WHAT YOU SHOULD DO
Your task is to repeat exactly the lines below between the line holding "def memPowB [DecidableEq" and the line holding "rw [coeff_evalT]", inclusive, and only those.

INPUT DATA
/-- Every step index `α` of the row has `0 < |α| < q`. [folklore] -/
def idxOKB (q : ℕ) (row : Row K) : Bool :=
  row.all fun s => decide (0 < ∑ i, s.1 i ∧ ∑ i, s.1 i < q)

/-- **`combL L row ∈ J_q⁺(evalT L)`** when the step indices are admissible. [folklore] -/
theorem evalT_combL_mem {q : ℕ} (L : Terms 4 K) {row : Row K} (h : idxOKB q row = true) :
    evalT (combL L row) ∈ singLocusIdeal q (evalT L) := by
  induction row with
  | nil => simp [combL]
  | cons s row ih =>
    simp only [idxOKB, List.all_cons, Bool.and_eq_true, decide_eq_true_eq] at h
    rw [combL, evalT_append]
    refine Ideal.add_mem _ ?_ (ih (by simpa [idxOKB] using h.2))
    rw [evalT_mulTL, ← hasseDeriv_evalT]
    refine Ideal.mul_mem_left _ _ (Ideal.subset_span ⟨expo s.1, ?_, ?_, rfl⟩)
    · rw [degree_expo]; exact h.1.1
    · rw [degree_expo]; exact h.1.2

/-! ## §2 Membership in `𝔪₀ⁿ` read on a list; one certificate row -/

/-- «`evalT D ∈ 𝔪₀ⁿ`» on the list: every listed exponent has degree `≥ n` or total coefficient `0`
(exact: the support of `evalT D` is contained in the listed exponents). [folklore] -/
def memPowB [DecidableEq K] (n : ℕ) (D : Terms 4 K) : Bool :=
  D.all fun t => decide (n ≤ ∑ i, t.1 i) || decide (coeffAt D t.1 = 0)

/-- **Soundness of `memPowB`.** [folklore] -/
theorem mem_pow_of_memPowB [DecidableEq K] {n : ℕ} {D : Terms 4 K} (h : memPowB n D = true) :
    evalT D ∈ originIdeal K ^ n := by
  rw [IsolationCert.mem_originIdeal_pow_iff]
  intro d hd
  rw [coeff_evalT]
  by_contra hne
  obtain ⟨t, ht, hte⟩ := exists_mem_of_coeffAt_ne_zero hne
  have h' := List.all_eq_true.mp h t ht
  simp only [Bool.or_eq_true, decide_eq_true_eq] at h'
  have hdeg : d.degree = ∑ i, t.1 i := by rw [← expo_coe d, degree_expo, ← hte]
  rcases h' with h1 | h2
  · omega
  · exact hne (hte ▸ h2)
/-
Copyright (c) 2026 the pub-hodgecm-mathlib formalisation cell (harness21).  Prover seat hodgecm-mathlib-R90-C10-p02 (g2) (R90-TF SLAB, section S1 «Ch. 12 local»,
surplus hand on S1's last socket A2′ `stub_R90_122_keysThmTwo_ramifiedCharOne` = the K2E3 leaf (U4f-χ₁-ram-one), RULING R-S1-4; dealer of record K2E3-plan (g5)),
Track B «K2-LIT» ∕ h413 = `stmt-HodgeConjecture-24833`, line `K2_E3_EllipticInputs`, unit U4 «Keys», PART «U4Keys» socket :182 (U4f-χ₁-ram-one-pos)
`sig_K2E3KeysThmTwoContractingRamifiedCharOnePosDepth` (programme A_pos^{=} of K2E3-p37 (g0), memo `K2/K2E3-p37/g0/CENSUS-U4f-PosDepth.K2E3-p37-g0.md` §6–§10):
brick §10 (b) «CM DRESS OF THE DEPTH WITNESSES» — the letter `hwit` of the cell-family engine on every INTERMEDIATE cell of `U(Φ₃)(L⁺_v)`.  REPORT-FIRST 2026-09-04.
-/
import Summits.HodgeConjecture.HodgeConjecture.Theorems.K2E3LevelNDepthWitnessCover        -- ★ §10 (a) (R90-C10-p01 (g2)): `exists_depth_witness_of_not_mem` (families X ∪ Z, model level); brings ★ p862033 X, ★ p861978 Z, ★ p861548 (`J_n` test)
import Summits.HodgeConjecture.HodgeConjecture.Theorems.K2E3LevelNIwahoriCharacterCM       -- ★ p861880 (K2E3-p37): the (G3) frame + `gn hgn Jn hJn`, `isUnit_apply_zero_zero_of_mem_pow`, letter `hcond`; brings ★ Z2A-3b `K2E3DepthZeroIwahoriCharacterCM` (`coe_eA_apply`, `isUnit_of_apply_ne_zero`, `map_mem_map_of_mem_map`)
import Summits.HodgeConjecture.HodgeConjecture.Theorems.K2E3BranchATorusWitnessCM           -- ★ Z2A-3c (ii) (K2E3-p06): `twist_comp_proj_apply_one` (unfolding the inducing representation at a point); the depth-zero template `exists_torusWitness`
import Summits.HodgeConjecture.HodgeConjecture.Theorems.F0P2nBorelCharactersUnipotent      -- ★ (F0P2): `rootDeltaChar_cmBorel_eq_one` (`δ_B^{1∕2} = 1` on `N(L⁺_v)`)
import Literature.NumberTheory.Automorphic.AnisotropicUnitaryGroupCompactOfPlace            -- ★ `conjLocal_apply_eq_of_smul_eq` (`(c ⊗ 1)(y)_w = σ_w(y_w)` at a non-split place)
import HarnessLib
* * *
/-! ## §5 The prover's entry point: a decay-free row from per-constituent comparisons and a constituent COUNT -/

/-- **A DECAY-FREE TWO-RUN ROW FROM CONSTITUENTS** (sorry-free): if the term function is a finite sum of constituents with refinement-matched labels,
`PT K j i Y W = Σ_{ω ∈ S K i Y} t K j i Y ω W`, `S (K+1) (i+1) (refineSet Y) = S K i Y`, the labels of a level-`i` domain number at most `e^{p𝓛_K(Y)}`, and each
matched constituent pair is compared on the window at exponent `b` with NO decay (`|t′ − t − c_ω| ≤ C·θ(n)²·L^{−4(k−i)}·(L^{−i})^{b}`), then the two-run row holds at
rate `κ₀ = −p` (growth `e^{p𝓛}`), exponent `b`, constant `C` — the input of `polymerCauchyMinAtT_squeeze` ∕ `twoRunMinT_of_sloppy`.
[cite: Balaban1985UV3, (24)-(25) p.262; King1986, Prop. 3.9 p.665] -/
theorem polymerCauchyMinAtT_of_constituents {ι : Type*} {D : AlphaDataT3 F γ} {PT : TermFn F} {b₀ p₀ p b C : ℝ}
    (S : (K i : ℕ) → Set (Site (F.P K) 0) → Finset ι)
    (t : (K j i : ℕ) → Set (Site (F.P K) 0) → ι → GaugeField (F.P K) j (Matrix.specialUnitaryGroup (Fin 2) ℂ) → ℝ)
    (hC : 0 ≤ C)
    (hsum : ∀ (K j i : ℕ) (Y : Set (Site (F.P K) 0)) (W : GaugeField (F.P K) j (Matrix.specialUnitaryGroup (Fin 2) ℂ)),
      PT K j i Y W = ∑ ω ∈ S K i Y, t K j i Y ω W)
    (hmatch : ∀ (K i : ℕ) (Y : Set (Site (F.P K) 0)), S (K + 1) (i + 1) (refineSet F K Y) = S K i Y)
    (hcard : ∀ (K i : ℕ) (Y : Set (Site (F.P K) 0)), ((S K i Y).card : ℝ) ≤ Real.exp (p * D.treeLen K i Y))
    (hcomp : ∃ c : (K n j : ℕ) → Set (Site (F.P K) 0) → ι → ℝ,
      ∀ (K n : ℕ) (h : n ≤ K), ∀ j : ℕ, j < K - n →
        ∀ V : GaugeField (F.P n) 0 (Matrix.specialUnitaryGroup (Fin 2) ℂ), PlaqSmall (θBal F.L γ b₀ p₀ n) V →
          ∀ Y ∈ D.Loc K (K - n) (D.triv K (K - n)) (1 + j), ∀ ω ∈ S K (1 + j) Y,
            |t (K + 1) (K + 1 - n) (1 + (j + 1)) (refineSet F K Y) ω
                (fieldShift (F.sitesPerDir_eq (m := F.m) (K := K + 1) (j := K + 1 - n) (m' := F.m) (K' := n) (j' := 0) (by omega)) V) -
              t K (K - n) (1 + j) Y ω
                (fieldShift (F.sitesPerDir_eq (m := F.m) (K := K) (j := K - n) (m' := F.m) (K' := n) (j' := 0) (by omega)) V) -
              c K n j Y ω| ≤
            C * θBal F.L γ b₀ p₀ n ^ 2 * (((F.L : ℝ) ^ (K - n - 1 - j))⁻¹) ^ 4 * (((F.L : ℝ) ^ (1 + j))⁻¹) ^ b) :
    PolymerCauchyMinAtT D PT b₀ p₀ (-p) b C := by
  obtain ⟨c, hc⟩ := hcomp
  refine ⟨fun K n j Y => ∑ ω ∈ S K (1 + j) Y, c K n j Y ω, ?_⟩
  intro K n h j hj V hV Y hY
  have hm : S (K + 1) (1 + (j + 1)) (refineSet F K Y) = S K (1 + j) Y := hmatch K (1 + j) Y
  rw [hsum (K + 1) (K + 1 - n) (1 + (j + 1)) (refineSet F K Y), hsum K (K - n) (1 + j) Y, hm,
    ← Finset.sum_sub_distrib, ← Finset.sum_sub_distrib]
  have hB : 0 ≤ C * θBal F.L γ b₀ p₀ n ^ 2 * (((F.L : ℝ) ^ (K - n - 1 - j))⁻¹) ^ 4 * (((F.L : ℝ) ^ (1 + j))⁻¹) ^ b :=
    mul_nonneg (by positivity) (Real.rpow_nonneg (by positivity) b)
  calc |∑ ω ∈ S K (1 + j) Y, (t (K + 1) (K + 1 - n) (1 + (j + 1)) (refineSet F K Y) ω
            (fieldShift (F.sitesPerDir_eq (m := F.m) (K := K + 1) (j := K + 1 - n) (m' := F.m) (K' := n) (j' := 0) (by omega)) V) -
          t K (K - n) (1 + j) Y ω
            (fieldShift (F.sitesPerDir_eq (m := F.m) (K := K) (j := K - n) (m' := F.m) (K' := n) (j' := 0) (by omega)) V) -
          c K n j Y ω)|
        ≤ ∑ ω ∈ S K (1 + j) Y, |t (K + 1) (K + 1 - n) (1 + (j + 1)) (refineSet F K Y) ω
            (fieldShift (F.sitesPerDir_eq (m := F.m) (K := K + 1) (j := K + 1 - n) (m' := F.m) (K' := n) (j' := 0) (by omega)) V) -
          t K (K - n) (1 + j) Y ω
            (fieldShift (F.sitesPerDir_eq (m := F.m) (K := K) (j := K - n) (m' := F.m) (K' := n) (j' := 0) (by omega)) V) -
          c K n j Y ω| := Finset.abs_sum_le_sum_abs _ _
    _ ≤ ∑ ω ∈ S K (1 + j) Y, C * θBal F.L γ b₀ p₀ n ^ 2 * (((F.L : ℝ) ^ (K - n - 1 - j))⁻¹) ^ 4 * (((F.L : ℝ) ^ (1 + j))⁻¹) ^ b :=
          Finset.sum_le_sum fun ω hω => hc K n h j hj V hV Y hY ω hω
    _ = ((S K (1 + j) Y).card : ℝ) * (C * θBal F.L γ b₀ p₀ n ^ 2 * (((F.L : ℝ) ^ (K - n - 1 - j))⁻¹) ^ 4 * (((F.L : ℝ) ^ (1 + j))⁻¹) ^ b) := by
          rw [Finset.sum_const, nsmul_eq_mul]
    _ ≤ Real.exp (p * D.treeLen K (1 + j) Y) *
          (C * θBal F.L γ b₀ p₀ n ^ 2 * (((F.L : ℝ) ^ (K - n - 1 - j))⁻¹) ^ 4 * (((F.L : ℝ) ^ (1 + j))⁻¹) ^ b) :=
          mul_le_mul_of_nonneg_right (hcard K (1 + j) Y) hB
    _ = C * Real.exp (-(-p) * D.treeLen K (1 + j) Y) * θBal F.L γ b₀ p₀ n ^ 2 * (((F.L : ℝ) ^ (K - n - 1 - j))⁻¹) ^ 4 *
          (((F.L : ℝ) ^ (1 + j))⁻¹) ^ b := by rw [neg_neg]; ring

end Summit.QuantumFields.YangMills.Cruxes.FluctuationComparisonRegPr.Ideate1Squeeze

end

OUTPUT FOR THIS TASK
def memPowB [DecidableEq K] (n : ℕ) (D : Terms 4 K) : Bool :=
  D.all fun t => decide (n ≤ ∑ i, t.1 i) || decide (coeffAt D t.1 = 0)

/-- **Soundness of `memPowB`.** [folklore] -/
theorem mem_pow_of_memPowB [DecidableEq K] {n : ℕ} {D : Terms 4 K} (h : memPowB n D = true) :
    evalT D ∈ originIdeal K ^ n := by
  rw [IsolationCert.mem_originIdeal_pow_iff]
  intro d hd
  rw [coeff_evalT]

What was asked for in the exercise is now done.